● Work required
Copy out each line below in which the string "fderiv" appears.

[Saved entries]
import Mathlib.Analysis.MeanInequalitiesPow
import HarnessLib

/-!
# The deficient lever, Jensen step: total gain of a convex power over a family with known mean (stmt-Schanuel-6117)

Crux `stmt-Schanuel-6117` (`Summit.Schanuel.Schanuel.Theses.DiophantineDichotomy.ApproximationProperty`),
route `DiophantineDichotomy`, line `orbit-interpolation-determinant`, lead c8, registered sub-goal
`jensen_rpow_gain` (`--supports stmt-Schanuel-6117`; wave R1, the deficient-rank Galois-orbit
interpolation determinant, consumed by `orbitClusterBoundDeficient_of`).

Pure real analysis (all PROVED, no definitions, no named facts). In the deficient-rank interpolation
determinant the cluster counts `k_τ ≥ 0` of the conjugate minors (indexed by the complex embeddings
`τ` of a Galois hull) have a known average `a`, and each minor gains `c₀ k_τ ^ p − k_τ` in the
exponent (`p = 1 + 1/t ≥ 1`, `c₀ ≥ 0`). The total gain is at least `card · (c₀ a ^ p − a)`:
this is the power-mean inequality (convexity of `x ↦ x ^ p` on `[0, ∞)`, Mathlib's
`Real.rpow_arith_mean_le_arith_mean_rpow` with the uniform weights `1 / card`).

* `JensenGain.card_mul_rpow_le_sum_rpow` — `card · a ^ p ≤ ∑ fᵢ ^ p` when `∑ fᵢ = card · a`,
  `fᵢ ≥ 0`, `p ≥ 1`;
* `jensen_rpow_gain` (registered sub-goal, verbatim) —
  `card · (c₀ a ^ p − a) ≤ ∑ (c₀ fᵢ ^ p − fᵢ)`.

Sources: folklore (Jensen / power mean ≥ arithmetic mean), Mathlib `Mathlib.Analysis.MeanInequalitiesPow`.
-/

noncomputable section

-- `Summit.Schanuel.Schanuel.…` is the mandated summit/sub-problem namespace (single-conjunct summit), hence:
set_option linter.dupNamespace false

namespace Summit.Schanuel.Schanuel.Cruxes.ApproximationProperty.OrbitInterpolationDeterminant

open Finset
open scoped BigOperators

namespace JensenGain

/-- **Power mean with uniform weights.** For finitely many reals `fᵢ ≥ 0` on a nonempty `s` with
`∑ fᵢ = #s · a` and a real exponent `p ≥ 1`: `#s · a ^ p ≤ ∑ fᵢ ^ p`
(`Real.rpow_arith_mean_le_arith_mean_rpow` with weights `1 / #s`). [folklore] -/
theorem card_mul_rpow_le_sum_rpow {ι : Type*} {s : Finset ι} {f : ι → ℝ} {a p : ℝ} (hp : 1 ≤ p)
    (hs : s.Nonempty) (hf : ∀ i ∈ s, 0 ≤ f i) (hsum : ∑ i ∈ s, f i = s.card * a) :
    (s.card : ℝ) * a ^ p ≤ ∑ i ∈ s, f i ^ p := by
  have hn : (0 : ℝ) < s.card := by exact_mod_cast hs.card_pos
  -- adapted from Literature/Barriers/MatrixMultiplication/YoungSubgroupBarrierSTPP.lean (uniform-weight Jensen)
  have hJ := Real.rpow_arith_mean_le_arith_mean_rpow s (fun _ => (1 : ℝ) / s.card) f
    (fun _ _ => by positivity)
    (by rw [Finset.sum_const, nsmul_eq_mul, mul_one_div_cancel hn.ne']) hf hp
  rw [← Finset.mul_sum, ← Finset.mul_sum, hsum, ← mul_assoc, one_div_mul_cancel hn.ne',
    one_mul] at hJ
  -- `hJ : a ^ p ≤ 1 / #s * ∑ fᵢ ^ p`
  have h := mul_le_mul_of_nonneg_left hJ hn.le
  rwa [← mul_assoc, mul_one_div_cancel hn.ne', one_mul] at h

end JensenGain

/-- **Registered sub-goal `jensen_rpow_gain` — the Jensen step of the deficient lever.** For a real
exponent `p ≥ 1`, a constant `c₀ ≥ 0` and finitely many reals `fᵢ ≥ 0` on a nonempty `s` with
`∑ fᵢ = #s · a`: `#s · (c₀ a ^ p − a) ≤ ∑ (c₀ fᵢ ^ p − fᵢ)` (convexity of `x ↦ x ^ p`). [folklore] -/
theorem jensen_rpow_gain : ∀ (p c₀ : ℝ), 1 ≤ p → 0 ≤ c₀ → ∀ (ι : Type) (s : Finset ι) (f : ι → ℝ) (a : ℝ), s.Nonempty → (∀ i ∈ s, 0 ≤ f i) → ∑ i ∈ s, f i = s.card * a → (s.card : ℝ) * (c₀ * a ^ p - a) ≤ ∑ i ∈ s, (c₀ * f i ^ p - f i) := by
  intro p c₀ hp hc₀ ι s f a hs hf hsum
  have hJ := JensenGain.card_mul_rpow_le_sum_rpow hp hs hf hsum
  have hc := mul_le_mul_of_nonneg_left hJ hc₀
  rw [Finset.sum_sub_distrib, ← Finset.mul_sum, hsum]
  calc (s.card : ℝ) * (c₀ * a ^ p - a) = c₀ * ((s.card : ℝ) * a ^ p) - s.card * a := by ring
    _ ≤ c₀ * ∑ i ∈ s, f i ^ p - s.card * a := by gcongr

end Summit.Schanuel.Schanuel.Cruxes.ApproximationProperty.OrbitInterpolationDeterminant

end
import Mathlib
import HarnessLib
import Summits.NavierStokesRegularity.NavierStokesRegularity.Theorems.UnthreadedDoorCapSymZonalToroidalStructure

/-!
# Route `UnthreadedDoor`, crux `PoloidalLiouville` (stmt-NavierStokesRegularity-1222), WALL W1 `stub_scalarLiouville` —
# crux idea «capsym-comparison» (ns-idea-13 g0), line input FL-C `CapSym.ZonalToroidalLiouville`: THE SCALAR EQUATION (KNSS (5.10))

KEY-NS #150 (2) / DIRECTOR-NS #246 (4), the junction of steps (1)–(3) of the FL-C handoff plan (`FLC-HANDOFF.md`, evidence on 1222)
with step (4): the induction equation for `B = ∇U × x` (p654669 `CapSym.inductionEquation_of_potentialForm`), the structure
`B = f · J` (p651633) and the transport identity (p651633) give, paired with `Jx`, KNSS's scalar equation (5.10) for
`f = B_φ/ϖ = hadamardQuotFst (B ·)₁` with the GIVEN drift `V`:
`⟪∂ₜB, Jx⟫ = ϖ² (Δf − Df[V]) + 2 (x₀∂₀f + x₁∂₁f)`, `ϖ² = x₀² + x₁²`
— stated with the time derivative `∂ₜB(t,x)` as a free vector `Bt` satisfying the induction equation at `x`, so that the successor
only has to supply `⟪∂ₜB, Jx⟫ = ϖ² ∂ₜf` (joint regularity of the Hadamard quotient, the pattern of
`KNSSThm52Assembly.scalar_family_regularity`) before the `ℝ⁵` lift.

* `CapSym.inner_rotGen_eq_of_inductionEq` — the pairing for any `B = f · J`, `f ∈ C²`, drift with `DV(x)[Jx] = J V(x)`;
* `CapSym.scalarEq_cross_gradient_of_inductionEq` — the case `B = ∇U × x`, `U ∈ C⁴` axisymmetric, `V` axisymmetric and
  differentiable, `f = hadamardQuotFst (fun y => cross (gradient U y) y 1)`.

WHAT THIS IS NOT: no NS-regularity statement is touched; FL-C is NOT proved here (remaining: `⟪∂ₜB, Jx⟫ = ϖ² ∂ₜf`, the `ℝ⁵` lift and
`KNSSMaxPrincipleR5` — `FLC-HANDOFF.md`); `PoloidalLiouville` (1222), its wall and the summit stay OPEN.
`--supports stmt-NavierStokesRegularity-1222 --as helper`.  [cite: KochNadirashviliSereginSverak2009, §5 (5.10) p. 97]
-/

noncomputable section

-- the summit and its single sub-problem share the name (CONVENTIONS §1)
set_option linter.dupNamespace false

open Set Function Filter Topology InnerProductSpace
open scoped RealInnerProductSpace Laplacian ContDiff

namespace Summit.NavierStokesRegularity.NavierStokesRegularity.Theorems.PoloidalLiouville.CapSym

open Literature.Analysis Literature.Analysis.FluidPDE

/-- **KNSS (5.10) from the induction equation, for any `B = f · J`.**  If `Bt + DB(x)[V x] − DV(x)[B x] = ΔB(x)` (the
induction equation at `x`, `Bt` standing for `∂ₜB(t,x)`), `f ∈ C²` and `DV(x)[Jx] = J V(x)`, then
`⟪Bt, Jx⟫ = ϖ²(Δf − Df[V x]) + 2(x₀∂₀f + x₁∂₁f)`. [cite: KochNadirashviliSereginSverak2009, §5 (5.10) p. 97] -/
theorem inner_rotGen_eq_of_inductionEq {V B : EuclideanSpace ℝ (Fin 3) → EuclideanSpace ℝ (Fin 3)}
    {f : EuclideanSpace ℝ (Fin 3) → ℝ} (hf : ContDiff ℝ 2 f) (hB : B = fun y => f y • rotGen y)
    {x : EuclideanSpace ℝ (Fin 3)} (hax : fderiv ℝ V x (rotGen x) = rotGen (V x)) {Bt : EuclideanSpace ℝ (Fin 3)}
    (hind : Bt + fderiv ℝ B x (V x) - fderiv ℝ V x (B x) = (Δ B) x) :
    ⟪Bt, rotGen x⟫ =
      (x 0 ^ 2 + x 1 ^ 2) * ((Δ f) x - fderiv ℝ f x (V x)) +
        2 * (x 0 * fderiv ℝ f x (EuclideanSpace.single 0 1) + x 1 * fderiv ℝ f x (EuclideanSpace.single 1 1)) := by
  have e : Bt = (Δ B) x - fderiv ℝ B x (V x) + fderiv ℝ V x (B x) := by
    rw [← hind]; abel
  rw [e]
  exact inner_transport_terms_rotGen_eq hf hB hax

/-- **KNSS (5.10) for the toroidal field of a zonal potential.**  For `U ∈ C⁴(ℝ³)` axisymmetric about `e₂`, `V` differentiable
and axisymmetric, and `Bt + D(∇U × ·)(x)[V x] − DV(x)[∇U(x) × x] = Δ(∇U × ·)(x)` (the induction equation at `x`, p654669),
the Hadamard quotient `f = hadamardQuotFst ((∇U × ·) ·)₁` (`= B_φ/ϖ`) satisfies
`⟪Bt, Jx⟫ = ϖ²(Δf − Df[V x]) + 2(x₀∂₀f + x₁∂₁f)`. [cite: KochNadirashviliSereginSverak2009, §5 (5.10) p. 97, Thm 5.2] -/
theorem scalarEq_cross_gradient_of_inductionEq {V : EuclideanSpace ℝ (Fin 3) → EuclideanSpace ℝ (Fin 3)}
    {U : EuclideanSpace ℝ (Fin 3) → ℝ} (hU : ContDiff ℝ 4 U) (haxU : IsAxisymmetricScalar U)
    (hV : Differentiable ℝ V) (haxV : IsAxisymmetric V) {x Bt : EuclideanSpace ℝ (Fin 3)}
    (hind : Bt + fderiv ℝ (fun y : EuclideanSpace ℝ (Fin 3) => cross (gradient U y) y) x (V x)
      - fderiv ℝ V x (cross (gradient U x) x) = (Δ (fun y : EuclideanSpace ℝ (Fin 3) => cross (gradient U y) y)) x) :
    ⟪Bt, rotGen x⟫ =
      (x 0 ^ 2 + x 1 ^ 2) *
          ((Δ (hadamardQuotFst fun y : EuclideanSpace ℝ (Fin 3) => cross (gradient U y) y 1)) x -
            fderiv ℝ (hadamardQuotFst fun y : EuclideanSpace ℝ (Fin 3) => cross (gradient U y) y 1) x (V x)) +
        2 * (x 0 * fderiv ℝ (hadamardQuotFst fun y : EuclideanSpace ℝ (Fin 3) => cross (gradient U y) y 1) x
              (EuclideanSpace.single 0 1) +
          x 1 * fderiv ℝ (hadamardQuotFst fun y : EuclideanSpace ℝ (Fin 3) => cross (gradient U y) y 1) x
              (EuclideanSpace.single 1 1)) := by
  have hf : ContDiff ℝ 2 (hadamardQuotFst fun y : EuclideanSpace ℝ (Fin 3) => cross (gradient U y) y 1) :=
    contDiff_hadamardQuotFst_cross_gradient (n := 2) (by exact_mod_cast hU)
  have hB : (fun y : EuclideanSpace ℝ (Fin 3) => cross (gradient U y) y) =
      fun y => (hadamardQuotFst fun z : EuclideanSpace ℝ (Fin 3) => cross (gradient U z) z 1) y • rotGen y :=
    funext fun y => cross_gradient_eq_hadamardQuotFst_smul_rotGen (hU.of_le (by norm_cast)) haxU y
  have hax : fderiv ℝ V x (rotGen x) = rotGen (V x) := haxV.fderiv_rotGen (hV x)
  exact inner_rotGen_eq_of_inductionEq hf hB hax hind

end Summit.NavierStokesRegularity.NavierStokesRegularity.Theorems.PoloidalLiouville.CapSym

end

* * *

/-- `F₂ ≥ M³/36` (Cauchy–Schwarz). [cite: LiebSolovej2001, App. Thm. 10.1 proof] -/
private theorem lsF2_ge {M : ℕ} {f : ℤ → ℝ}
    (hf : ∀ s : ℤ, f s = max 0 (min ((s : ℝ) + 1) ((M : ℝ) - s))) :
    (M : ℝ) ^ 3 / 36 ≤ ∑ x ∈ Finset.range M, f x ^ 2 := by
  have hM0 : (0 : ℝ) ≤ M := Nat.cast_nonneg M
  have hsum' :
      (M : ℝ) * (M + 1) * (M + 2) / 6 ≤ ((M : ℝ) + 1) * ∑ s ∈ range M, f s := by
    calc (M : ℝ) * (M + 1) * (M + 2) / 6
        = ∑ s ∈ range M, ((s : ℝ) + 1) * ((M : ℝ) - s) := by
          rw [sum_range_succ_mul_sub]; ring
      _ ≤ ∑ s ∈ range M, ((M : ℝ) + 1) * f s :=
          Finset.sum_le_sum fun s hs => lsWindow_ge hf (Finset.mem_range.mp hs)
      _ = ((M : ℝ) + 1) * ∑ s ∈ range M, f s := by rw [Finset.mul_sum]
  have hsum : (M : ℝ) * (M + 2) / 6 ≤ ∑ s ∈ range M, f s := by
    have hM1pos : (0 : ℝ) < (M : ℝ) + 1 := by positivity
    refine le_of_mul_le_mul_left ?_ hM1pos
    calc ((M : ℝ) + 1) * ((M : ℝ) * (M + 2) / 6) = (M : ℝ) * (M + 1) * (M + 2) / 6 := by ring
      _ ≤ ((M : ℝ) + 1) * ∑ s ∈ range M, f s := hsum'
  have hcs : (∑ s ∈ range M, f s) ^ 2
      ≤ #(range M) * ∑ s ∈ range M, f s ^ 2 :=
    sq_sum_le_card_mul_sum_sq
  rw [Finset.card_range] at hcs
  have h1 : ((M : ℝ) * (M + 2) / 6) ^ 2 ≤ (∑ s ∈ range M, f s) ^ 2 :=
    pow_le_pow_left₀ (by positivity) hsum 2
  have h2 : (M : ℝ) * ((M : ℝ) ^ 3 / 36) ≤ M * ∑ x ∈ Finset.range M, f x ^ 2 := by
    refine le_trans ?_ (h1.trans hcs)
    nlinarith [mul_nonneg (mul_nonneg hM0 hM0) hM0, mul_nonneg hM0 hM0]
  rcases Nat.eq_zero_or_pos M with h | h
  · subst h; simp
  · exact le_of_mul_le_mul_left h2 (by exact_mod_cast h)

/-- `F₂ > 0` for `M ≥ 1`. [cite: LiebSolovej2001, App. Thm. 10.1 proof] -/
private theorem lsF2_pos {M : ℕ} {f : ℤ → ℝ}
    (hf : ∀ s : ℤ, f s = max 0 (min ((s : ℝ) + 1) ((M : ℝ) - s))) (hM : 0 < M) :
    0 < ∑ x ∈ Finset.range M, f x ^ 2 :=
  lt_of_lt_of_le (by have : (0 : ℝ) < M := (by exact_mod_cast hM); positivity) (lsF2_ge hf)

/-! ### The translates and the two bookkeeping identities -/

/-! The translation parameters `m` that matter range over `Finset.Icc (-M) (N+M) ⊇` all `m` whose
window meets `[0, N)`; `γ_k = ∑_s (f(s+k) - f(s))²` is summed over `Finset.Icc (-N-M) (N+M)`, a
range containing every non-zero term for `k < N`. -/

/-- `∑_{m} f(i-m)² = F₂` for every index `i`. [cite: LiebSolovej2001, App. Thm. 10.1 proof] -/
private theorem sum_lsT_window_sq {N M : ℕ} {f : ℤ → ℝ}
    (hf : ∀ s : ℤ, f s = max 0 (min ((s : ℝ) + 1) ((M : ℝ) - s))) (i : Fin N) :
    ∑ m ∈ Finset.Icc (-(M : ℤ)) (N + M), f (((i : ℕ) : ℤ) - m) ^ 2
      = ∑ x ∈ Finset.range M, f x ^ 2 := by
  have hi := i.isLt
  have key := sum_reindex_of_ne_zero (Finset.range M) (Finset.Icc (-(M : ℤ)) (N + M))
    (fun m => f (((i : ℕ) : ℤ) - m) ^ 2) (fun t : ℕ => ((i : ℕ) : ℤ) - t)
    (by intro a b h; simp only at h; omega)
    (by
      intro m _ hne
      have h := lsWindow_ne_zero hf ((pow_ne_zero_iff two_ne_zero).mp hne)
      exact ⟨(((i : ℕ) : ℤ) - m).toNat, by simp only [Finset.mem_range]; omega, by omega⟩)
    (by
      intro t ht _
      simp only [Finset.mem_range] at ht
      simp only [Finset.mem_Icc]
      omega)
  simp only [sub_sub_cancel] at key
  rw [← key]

● Finished task
    {x : EuclideanSpace ℝ (Fin 3)} (hax : fderiv ℝ V x (rotGen x) = rotGen (V x)) {Bt : EuclideanSpace ℝ (Fin 3)}
    (hind : Bt + fderiv ℝ B x (V x) - fderiv ℝ V x (B x) = (Δ B) x) :
      (x 0 ^ 2 + x 1 ^ 2) * ((Δ f) x - fderiv ℝ f x (V x)) +
        2 * (x 0 * fderiv ℝ f x (EuclideanSpace.single 0 1) + x 1 * fderiv ℝ f x (EuclideanSpace.single 1 1)) := by
  have e : Bt = (Δ B) x - fderiv ℝ B x (V x) + fderiv ℝ V x (B x) := by
    (hind : Bt + fderiv ℝ (fun y : EuclideanSpace ℝ (Fin 3) => cross (gradient U y) y) x (V x)
      - fderiv ℝ V x (cross (gradient U x) x) = (Δ (fun y : EuclideanSpace ℝ (Fin 3) => cross (gradient U y) y)) x) :
            fderiv ℝ (hadamardQuotFst fun y : EuclideanSpace ℝ (Fin 3) => cross (gradient U y) y 1) x (V x)) +
        2 * (x 0 * fderiv ℝ (hadamardQuotFst fun y : EuclideanSpace ℝ (Fin 3) => cross (gradient U y) y 1) x
          x 1 * fderiv ℝ (hadamardQuotFst fun y : EuclideanSpace ℝ (Fin 3) => cross (gradient U y) y 1) x
  have hax : fderiv ℝ V x (rotGen x) = rotGen (V x) := haxV.fderiv_rotGen (hV x)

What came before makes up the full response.